Principles. Based on electromagnetic induction, eddy current testing is used to identify or differentiate among a wide variety of physical, structural and metallurgical conditions in electrically conductive ferromagnetic and nonferromagnetic metals and metal parts. The method is based on indirect measurement and on correlation between the instrument reading and the structural characteristics and serviceability of the parts being examined.

With a basic system, the part is placed within or adjacent to an electric coil in which high frequency alternating current is flowing. This excitation current establishes an electromagnetic field around the coil. This primary field causes eddy current to flow in the part because of electromagnetic induction. Inversely, the eddy currents affected by all characteristics (conductivity, permeability, thickness, discontinuities and geometry) of the part create a secondary magnetic field that opposes the primary field. The results of this interaction affect the coil voltage and can be displayed in a variety of methods.

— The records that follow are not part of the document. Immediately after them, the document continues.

import Literature.MathematicalPhysics.QuantumFieldTheory.Balaban1983to89.B16B10Shape
import Literature.MathematicalPhysics.QuantumFieldTheory.Balaban1983to89.MatrixNorms
import Literature.Barriers.QuantumFields.UnitaryHaarSmallBall

/-!
# `Balaban1983to89.B16ZLower` — the gauge-fixing normalisation `z` of [Balaban1987RG1] (0.15) and the
reader's item `B16B10Shape.CountertermData.ZLower`, DISCHARGED BY A KERNEL THEOREM for `G = U(N)` (v1, exponent
`N²`) and for `G = SU(N)` (v2 §4, the sharp exponent `N² − 1 = dim SU(N)`)

CITATION HEADER (lean-in-tree rule 2026-08-18).  Source: (B12 = [I]) T. Bałaban, *Renormalization group approach to
lattice gauge field theories. I. Generation of effective actions in a small field approximation and a coupling constant
renormalization in four dimensions*, Commun. Math. Phys. **109**, 249–301 (1987), doi:10.1007/bf01215223, bib
`Balaban1987RG1` (held: `paper:balaban1987-cmp109-rg-i-small-field`; journal page = PDF page + 248).  The quotations
below were READ AS IMAGES on the x2 page renders `…/1987-cmp109-rg-I-small-field-p006-x2.png` (p. 254) and
`…-p007-x2.png` (p. 255) of the cell (`run/shared/lean/pub/pub-balaban/b2b-balaban-ref1/pages/`), not on an OCR layer:

* p. 254 [6], before (0.14): *"Instead we introduce exponential gauge fixing functions,"*
  (0.14) `exp[−(1/2α)|U(y,x) − 1|²] = exp[−(1/α)[1 − Re tr U(y,x)]]`;
* p. 254 [6], (0.15): *"We have the following identities for y ∈ T⁽¹⁾, x ∈ B(y), x ≠ y,"*
  `(1/z)∫du(x) exp[−(1/α)[1 − Re tr U(y,x)u⁻¹(x)]]χ({|U(y,x)u⁻¹(x) − 1| < ε₀})`
  `= (1/z)∫du(x) exp[−(1/α)[1 − Re tr u(x)]]χ({|u(x) − 1| < ε₀}) = 1,`
  p. 255 [7] l. 1: *"where z is defined by the last integral."*;
* p. 255 [7], (0.16): the factors `(1/z) exp[−(1/α)[1 − Re tr U(y,x)]] χ({|U(y,x) − 1| < ε₀})`, one per `y ∈ T⁽¹⁾`,
  `x ∈ B(y)`, `x ≠ y`, under the renormalization integral; (0.17)/(0.19): the same exponent with `1/α = 1/g₀²`, resp.
  `1/g_k²` (*"× χ_k exp[−(1/g_k²) Σ_{y∈T^{(k+1)}} Σ_{x∈B(y),x≠y} [1 − Re tr U(y,x)] + A_k(g_k, U)]"*).

Conventions (cell NOTATION.md §3/§7, `Setup`/`UnitaryModel`): `du` = the normalised Haar measure of the gauge group
(`HaarData.haar`), `tr` = the NORMALISED trace (B12 (0.2) p. 252, *"tr 1 = 1"*; `GaugeGroup.reTr`, on matrices
`UnitaryModel.nReTr = Re Tr/N`), `|·|` = the OPERATOR norm (B7 (19) p. 21; `GaugeGroup.dist1`, on matrices
`UnitaryModel.opDist1 = ‖· − 1‖_{L²-op}`).  (0.14) itself is NOT used (it is an identity only in the normalised
Hilbert–Schmidt norm, `MatrixNorms` FINDING (b)); what is used is its operator-norm half
`2[1 − Re tr U] ≤ |U − 1|²` (`MatrixNorms.two_mul_one_sub_nReTr_le_opDist1_sq`, proved in the tree).

WHAT THIS MODULE DOES (audit cell `pub-balaban`, unit `b2b-balaban-pv24-g2` = SURGE NODE PROVER #24 gen 2, owner
lineage of `B16B10Shape`; journal row ZLOWER-KERNEL; value = a KERNEL CERTIFICATE of a reader's item, NOT summit
progress; nothing of the series is asserted).  `B16B10Shape.CountertermData.ZLower Cz` (§4 there) is the READER'S
ITEM *"log z ≥ d(𝔤)·log g_j − C_z"* for the normalisation `z` of (0.15) at `α = g_j²`, entered there as a HYPOTHESIS
of `negE_lower` / `unitConfigLog_of_leaves` / `ep_lower_of_leaves`.  Here:

* §1 — `zNorm G α ε₀ := ∫_{ {u : |u − 1| < ε₀} } exp[−(1/α)(1 − Re tr u)] du` over an ABSTRACT gauge group
  (`GaugeGroup` + `HaarData` of `Setup`), i.e. literally *"the last integral"* of (0.15); the elementary LAPLACE LOWER
  BOUND `zNorm ≥ e^{−c/α}·Haar(B)` for every measurable `B ⊆ {|u − 1| < ε₀}` on which `1 − Re tr u ≤ c`
  (`zNorm_ge_of_subset`; the integrand is `≤ 1` because `Re tr u ≤ 1`, so it is integrable against a probability
  measure).
* §2 — `G = U(N)` (`Matrix.unitaryGroup (Fin N) ℂ` with the cell's instances `instGaugeGroupUnitaryGroup`,
  `instHaarDataUnitaryGroup`): with `B` = the operator-norm ball `{‖V − 1‖ ≤ ρ}` and `c = ρ²/2` (operator-norm half
  of (0.14)), the tree's N-UNIFORM HAAR SMALL-BALL BOUND `Literature.Barriers.QuantumFields.haar_unitaryOpBall_ge`
  (`Haar{‖V − 1‖_op ≤ ρ} ≥ (ρ/(2π + ρ))^{N²}`, a covering argument proved from Mathlib in
  `Literature/Barriers/QuantumFields/UnitaryHaarSmallBall.lean`) gives
  `zNorm ≥ e^{−ρ²/2α}(ρ/(2π + ρ))^{N²}` (`zNorm_unitaryGroup_ge`), and with `α = g²`, `ρ = gε₀/2` (`0 < g ≤ 1`):
  `log zNorm(U(N), g², ε₀) ≥ N²·log g − C_z(N, ε₀)`, `C_z(N, ε₀) := N²·log((4π + ε₀)/ε₀) + ε₀²/8 ≥ 0`
  (`log_zNorm_unitaryGroup_ge`, `Cz`, `Cz_nonneg`) — the exponent `N² = dim U(N) = d(𝔲(N))` is the sharp one.
* §3 — DICTIONARY: for a `CountertermData S` whose `logz j` IS `log zNorm(U(N), (g j)², ε₀)` (the reader's
  identification `α = g_j²` of (0.17)/(0.19), exactly as in the docstring of `ZLower`), `dg = N²` and
  `SmallCouplings` (`0 < g_j ≤ 1`), the item holds: `S.ZLower (Cz N ε₀)` (`zLower_of_unitaryGroup`).  So for
  `G = U(N)` the hypothesis `hz : S.ZLower Cz` of `B16B10Shape.negE_lower` is no longer a reader's item but a theorem,
  and `hCz : 0 ≤ 4|log σ₀| + Cz` holds by `Cz_nonneg`.
* §4 (v2, pure append) — `G = SU(N)` (`Matrix.specialUnitaryGroup (Fin N) ℂ`, cell instances
  `instGaugeGroupSpecialUnitaryGroup`, `instHaarDataSpecialUnitaryGroup`), with the SHARP exponent `N² − 1`:
  (4a) coordinates — the identity direction `dOne` (`uHerm dOne = 1`) and the diagonal sum `diagSum x = Σ x(i,i)`
  (`= tr uHerm x`), and the KEY SEPARATION `|s| ≤ uOpNorm (a + s·dOne)` for traceless `a`
  (`abs_le_uOpNorm_add_smul_dOne`: a diagonal entry has the sign of `s`); (4b) `det e^{iH} = e^{i tr H}` for Hermitian
  `H` (`det_exp_I_smul_of_isHermitian`, from Mathlib's spectral theorem `Matrix.IsHermitian.spectral_theorem` +
  `Matrix.exp_units_conj` + `Matrix.exp_diagonal`) and the PHASE DECOMPOSITION of `SU(N)`: every `W ∈ SU(N)` is
  `e^{2πik/N}·e^{i uHerm x₀}` with `k ∈ [−N, N]`, `x₀` traceless, `uOpNorm x₀ ≤ 2π`
  (`exists_suPhase_smul_expHermUnitary`; `det W = 1` quantises `Σ x(i,i) ∈ 2πℤ`); (4c) the TRACELESS PACKING BOUND
  `#F ≤ (ρ/R)·((4R + ρ)/ρ)^{N²}` for `ρ`-separated traceless `F ⊂ {uOpNorm ≤ R}` (`card_le_of_traceless_separated`:
  the shifted copies `y + jρ·dOne`, `0 ≤ j ≤ ⌊R/ρ⌋`, are `ρ`-separated in the full space by the key separation, so the
  tree's full-space bound `card_le_of_uOpNorm_separated` applies to `#F·(⌊R/ρ⌋ + 1)` points) and the traceless nets
  `exists_traceless_net`; (4d) `Haar_{SU(N)}{‖V − 1‖_op ≤ r} ≥ (4π/((2N + 1)r))·(r/(16π + r))^{N²}`
  (`haarReal_suOpBall_ge`: the `(2N + 1)·#F` pieces `{‖W − e^{2πik/N}e^{i uHerm y}‖ ≤ r/2}` cover `SU(N)` and each lies
  in a left translate of the `r`-ball — no `SU(N)`-valued centres needed); (4e) `zNorm_specialUnitaryGroup_ge`,
  `log zNorm(SU(N), g², ε₀) ≥ (N² − 1)·log g − C_z^{SU}(N, ε₀)` with
  `C_z^{SU}(N, ε₀) := N²·log((32π + ε₀)/ε₀) + log(ε₀(2N + 1)/(8π)) + ε₀²/8 ≥ 0` (`log_zNorm_specialUnitaryGroup_ge`,
  `CzSU`, `CzSU_nonneg`); (4f) DICTIONARY `zLower_of_specialUnitaryGroup`: `SmallCouplings`, `dg = N·N − 1` and
  `logz j = log zNorm(SU(N), (g j)², ε₀)` give `S.ZLower (CzSU N ε₀)`.

SCOPE, stated honestly.  The series' group clause, B12 pp. 251–252 verbatim (v2.1: quotation made verbatim per the
cross-read GAPS C-ref5-45 V1; v2 carried a paraphrase in quotation marks here): «Field configurations have values in a
compact Lie group G. For definitions concerning Lie groups and algebras see [71]. We assume that G is semisimple and
that it is a Lie subgroup of a group of complex unitary matrices, for example G ⊂ U(N). (In fact a bigger part of our
considerations does not depend on the semisimplicity assumption.)»; B12 Thm 2 is stated with `G = SU(2)`.  `U(N)` is
not semisimple (the printed parenthetical is the only licence for it), so §2–§3 (v1) discharge the item for the
AMBIENT group only, and §4 (v2) discharges it for `G = SU(N)`, `N ≥ 1`, with `dg = N² − 1 = d(𝔰𝔲(N))` — in particular
for the `SU(2)` of B12 Thm 2 (`dg = 3`).  For a general closed subgroup `G ⊂ U(N)` the same Laplace step applies
verbatim (§1 is abstract), and the only missing input is the Haar small-ball bound ON `G` with the exponent `d(𝔤)`,
`Haar_G{|u − 1| ≤ ρ} ≥ c_G·ρ^{d(𝔤)}`
(a Lie-chart statement Mathlib does not yet offer in general; NOT claimed here beyond `U(N)` and `SU(N)`).  The constants
`C_z`, `C_z^{SU}` are explicit but not optimised.  Nothing here touches a disputed step of the series: (0.14)–(0.19) are
definitions/conventions, and the bounds are reader's mathematics proved in the kernel.

ABSOLUTE RULE.  No internally-minted statement enters as a cited fact: every `theorem` below is kernel-proved from
Mathlib + the tree (`UnitaryHaarSmallBall`, `MatrixNorms`, `UnitaryModel`, `Setup`); the only [cite] tag marks the
DEFINITION transcribing (0.15); B12's disputed steps are not used.  Companion: GAPS rows C-pv24g2-1, C-pv24g2-2,
C-pv24g2-3 (cross-reads C-ref5-42b, C-ref5-45), journal CLAIMS.log `ZLOWER-KERNEL`, `DOCFIX-B16ZLower-v2.1`, HANDOFF.md
§ b2b-balaban-pv24 gen 2.
-/

open _root_.MeasureTheory
open scoped BigOperators Matrix ENNReal

namespace Literature.MathematicalPhysics.QuantumFieldTheory.Balaban1983to89

namespace B16ZLower

open Literature.MathematicalPhysics.QuantumFieldTheory.Balaban1983to89
open UnitaryModel MatrixNorms

/-! ## 1. The normalisation `z` of B12 (0.15) over an abstract gauge group, and its Laplace lower bound -/

section General

variable {G : Type*} [GaugeGroup G]

/-- The gauge-fixing integrand `exp[−(1/α)(1 − Re tr u)]` of (0.15) is `≥ 0`. [folklore] -/
theorem gaugeFixIntegrand_nonneg (α : ℝ) (u : G) : 0 ≤ Real.exp (-(1 / α) * (1 - reTr u)) :=
  Real.exp_nonneg _

/-- For `α > 0` the integrand of (0.15) is `≤ 1`, because `Re tr u ≤ 1` (`GaugeGroup.reTr_le_one`, B12 (0.2)).
[folklore] -/
theorem gaugeFixIntegrand_le_one {α : ℝ} (hα : 0 < α) (u : G) :
    Real.exp (-(1 / α) * (1 - reTr u)) ≤ 1 := by
  rw [Real.exp_le_one_iff]
  have h1 : 0 ≤ 1 - reTr u := sub_nonneg.2 (GaugeGroup.reTr_le_one u)
  have h2 : 0 ≤ 1 / α := by positivity
  nlinarith

variable [MeasurableSpace G]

Eddy currents flow in closed loops in the part or air. Their two most important characteristics, amplitude and phase, are influenced by the arrangement and characteristics of the instrumentation and test piece. For example, during the test of a tube the eddy currents flow symmetrically in the tube when discontinuities are not present. However, when a crack is present, then the eddy current flow is impeded and changed in direction, causing significant changes in the associated electromagnetic field.

Applications. An important industrial use of eddy current testing is on heat exchanger tubing. For example, eddy current testing is often specified for thin wall tubing in pressurized water reactors, steam generators, turbine condensers and air conditioning heat exchangers. Eddy current testing is also used often in  aircraft maintenance. The following are some of the typical material  haracteristics that can be evaluated by eddy current testing: cracks, inclusions, dents and holes; grain size and hardness; coating and material thickness; dimensions and geometry; composition, conductivity or permeability; and alloy composition.